TV Tropes is a decent source for this matter.


----------



## johnsonjoshuak (Feb 22, 2016)

X Equestris said:


> Don't stick tepees in places they don't belong.  In other words, non-Plains environs.  And many of the Plains tribes built earthen lodges they wintered in.  TV Tropes is a decent source for this matter.



I didn't even think of TV Tropes, thanks


----------



## TheKillerBs (Feb 22, 2016)

Research the Native American tribes that lived in a region similar to the one where your fictional culture resides. That way not only will you know what to avoid, but you will also know what to include.


----------



## Caged Maiden (Feb 23, 2016)

For me, the most important thing when incorporating a real-world cultural feel to a fantasy project, is to remember to portray the culture in a positive light. So absolutely take the things you like about the culture, but then don't rely on a more "European" way of communicating it? I don't know whether i'm saying that right. I'll try to clarify. 

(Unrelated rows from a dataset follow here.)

/-- The span of the translates of `Σ(Φ ∘ ε)` is the image of the span of the translates of `Σ(Φ)` under the slot map. [cite: Deligne1982HodgeCycles, I Ex. 3.7 (c) (p. 26)] -/
theorem span_translateInd_familyType_comp (Φ : ∀ i, CMType (K i)) (ε : J → I) :
    Submodule.span ℚ (Set.range fun τ : ℂ ≃+* ℂ => translateInd (familyType fun j => Φ (ε j)) τ) =
      (Submodule.span ℚ (Set.range fun τ : ℂ ≃+* ℂ => translateInd (familyType Φ) τ)).map
        (LinearMap.funLeft ℚ ℚ (fun x : (j : J) × (K (ε j) →+* ℂ) => (⟨ε x.1, x.2⟩ : (i : I) × (K i →+* ℂ)))) := by
  have hfun : (fun τ : ℂ ≃+* ℂ => translateInd (familyType fun j => Φ (ε j)) τ) =
      LinearMap.funLeft ℚ ℚ (fun x : (j : J) × (K (ε j) →+* ℂ) => (⟨ε x.1, x.2⟩ : (i : I) × (K i →+* ℂ))) ∘
        fun τ : ℂ ≃+* ℂ => translateInd (familyType Φ) τ :=
    funext fun τ => (funLeft_translateInd_familyType Φ ε τ).symm
  rw [hfun, Set.range_comp, Submodule.map_span]

/-- **ABSORPTION.**  Let `ε : J → I` be a re-indexing whose image contains every slot except possibly `i₀`, and suppose the slot `i₀` is ABSORBED by the slot
`ε j₁`: there is a `ℚ`-linear `L : ℚ^{Hom(K_{ε j₁}, ℂ)} → ℚ^{Hom(K_{i₀}, ℂ)}` with `L(𝟙_{τΦ_{ε j₁}}) = 𝟙_{τΦ_{i₀}}` for every `τ ∈ Aut(ℂ)`.  Then
`rank(Φ ∘ ε) = rank(Φ)`: on the span `W` of the translates of `Σ(Φ)` the `i₀`-coordinates are `L` of the `ε j₁`-coordinates (true on the generators, linear
in `w`), so the slot map is injective on `W`.  On Mumford–Tate groups: `MT(∏_i A_i) → MT(∏_{i ≠ i₀} A_i)` is an isogeny. [cite: Deligne1982HodgeCycles, I Ex. 3.7 (c)]
[cite: Gordon1999HodgeAVSurvey, 7.4–7.6.1] -/
theorem cmFamilyRank_comp_eq_of_absorb (Φ : ∀ i, CMType (K i)) {i₀ : I} (ε : J → I) (hε : ∀ i, i ≠ i₀ → ∃ j, ε j = i) (j₁ : J)
    (L : ((K (ε j₁) →+* ℂ) → ℚ) →ₗ[ℚ] ((K i₀ →+* ℂ) → ℚ)) (hL : ∀ τ : ℂ ≃+* ℂ, L (translateInd (Φ (ε j₁)).1 τ) = translateInd (Φ i₀).1 τ) :
    cmFamilyRank (fun j => Φ (ε j)) = cmFamilyRank Φ := by
  -- the slot map and the two coordinate restrictions
  set f := LinearMap.funLeft ℚ ℚ (fun x : (j : J) × (K (ε j) →+* ℂ) => (⟨ε x.1, x.2⟩ : (i : I) × (K i →+* ℂ))) with hf
  set W := Submodule.span ℚ (Set.range fun τ : ℂ ≃+* ℂ => translateInd (familyType Φ) τ) with hW
  let R₀ : (((i : I) × (K i →+* ℂ)) → ℚ) →ₗ[ℚ] ((K i₀ →+* ℂ) → ℚ) := LinearMap.funLeft ℚ ℚ fun s => (⟨i₀, s⟩ : (i : I) × (K i →+* ℂ))
  let R₁ : (((i : I) × (K i →+* ℂ)) → ℚ) →ₗ[ℚ] ((K (ε j₁) →+* ℂ) → ℚ) := LinearMap.funLeft ℚ ℚ fun s => (⟨ε j₁, s⟩ : (i : I) × (K i →+* ℂ))
  -- on `W` the `i₀`-coordinates are `L` of the `ε j₁`-coordinates
  have key : W ≤ LinearMap.ker (R₀ - L.comp R₁) := by
    refine Submodule.span_le.2 ?_
    rintro _ ⟨τ, rfl⟩
    have h0 : R₀ (translateInd (familyType Φ) τ) = translateInd (Φ i₀).1 τ :=
      funext fun s => by rw [LinearMap.funLeft_apply, translateInd_familyType]
    have h1 : R₁ (translateInd (familyType Φ) τ) = translateInd (Φ (ε j₁)).1 τ :=
      funext fun s => by rw [LinearMap.funLeft_apply, translateInd_familyType]
    rw [SetLike.mem_coe, LinearMap.mem_ker, LinearMap.sub_apply, LinearMap.comp_apply, h0, h1, hL, sub_self]
  -- hence the slot map is injective on `W`
  have hinj : ∀ w ∈ W, f w = 0 → w = 0 := by
    intro w hw h0
    have hR₁ : R₁ w = 0 := by
      funext s
      have := congrFun h0 ⟨j₁, s⟩
      rw [hf, LinearMap.funLeft_apply] at this
      rw [LinearMap.funLeft_apply]
      exact this
    have hR₀ : R₀ w = 0 := by
      have hk := key hw
      rw [LinearMap.mem_ker, LinearMap.sub_apply, LinearMap.comp_apply, hR₁, map_zero, sub_zero] at hk
      exact hk
    funext x
    obtain ⟨i, s⟩ := x
    by_cases hi : i = i₀
    · subst hi
      have := congrFun hR₀ s
      rw [LinearMap.funLeft_apply] at this
      exact this
    · obtain ⟨j, rfl⟩ := hε i hi
      have := congrFun h0 ⟨j, s⟩
      rw [hf, LinearMap.funLeft_apply] at this
      exact this
  have hker : LinearMap.ker (f.domRestrict W) = ⊥ :=
    LinearMap.ker_eq_bot'.2 fun w h0 => Subtype.ext (hinj w.1 w.2 (by rw [LinearMap.domRestrict_apply] at h0; exact h0))
  have hrank := LinearMap.finrank_range_of_inj (LinearMap.ker_eq_bot.1 hker)
  rw [LinearMap.range_domRestrict] at hrank
  unfold cmFamilyRank typeRank
  rw [span_translateInd_familyType_comp, ← hW, ← hf]
  exact hrank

A while ago, we had a fellow scribe who made an African-feeling culture, but he gave them some distinctly European traits, and that angered a few readers, because they felt he was saying the people weren't good enough without making them more European. It seems a silly perspective in a way, because he was just trying to make something unique, but I suppose the argument had merit, despite the unintentional message. And I mean no insult to people who feel either way about that particular issue, I'm only using it as an example of what I'm trying to convey. If you took that culture, say, based on Native American people that we as readers will recognize, but then you give them a religion that feels an awful lot like Christianity, it may send an unintended message that they are a great culture, but would have been better if they were more "like this" or whatever.

Oh man, please understand what I'm saying, because I'm trying to be tactful, but it's a tough thing to talk about without causing offense.

If you're using a recognizable culture, consider the ramifications of changing things, and I know that's hard to do, because our very craft is in taking something real and twisting it into something creative and unique. But when you change people's culture and heritage (and let's be serious for a moment, some cultures have a history of abuse by other people and attempts in the past to "Americanize" or "Europeanize" their members has been cruel and horrific in many ways), you can send a message reaffirming the hurt caused in the past.

There are probably tons of resources where you could learn about different native people in the Americas (I used to live in New Mexico and we had a bunch of local resources, like the cultural heritage museum, but I'm not sure where to find them on the internet), and research would probably help you to find some really authentic ways to portray your fantasy culture with a respectful nod to their inspired real-world cultures. 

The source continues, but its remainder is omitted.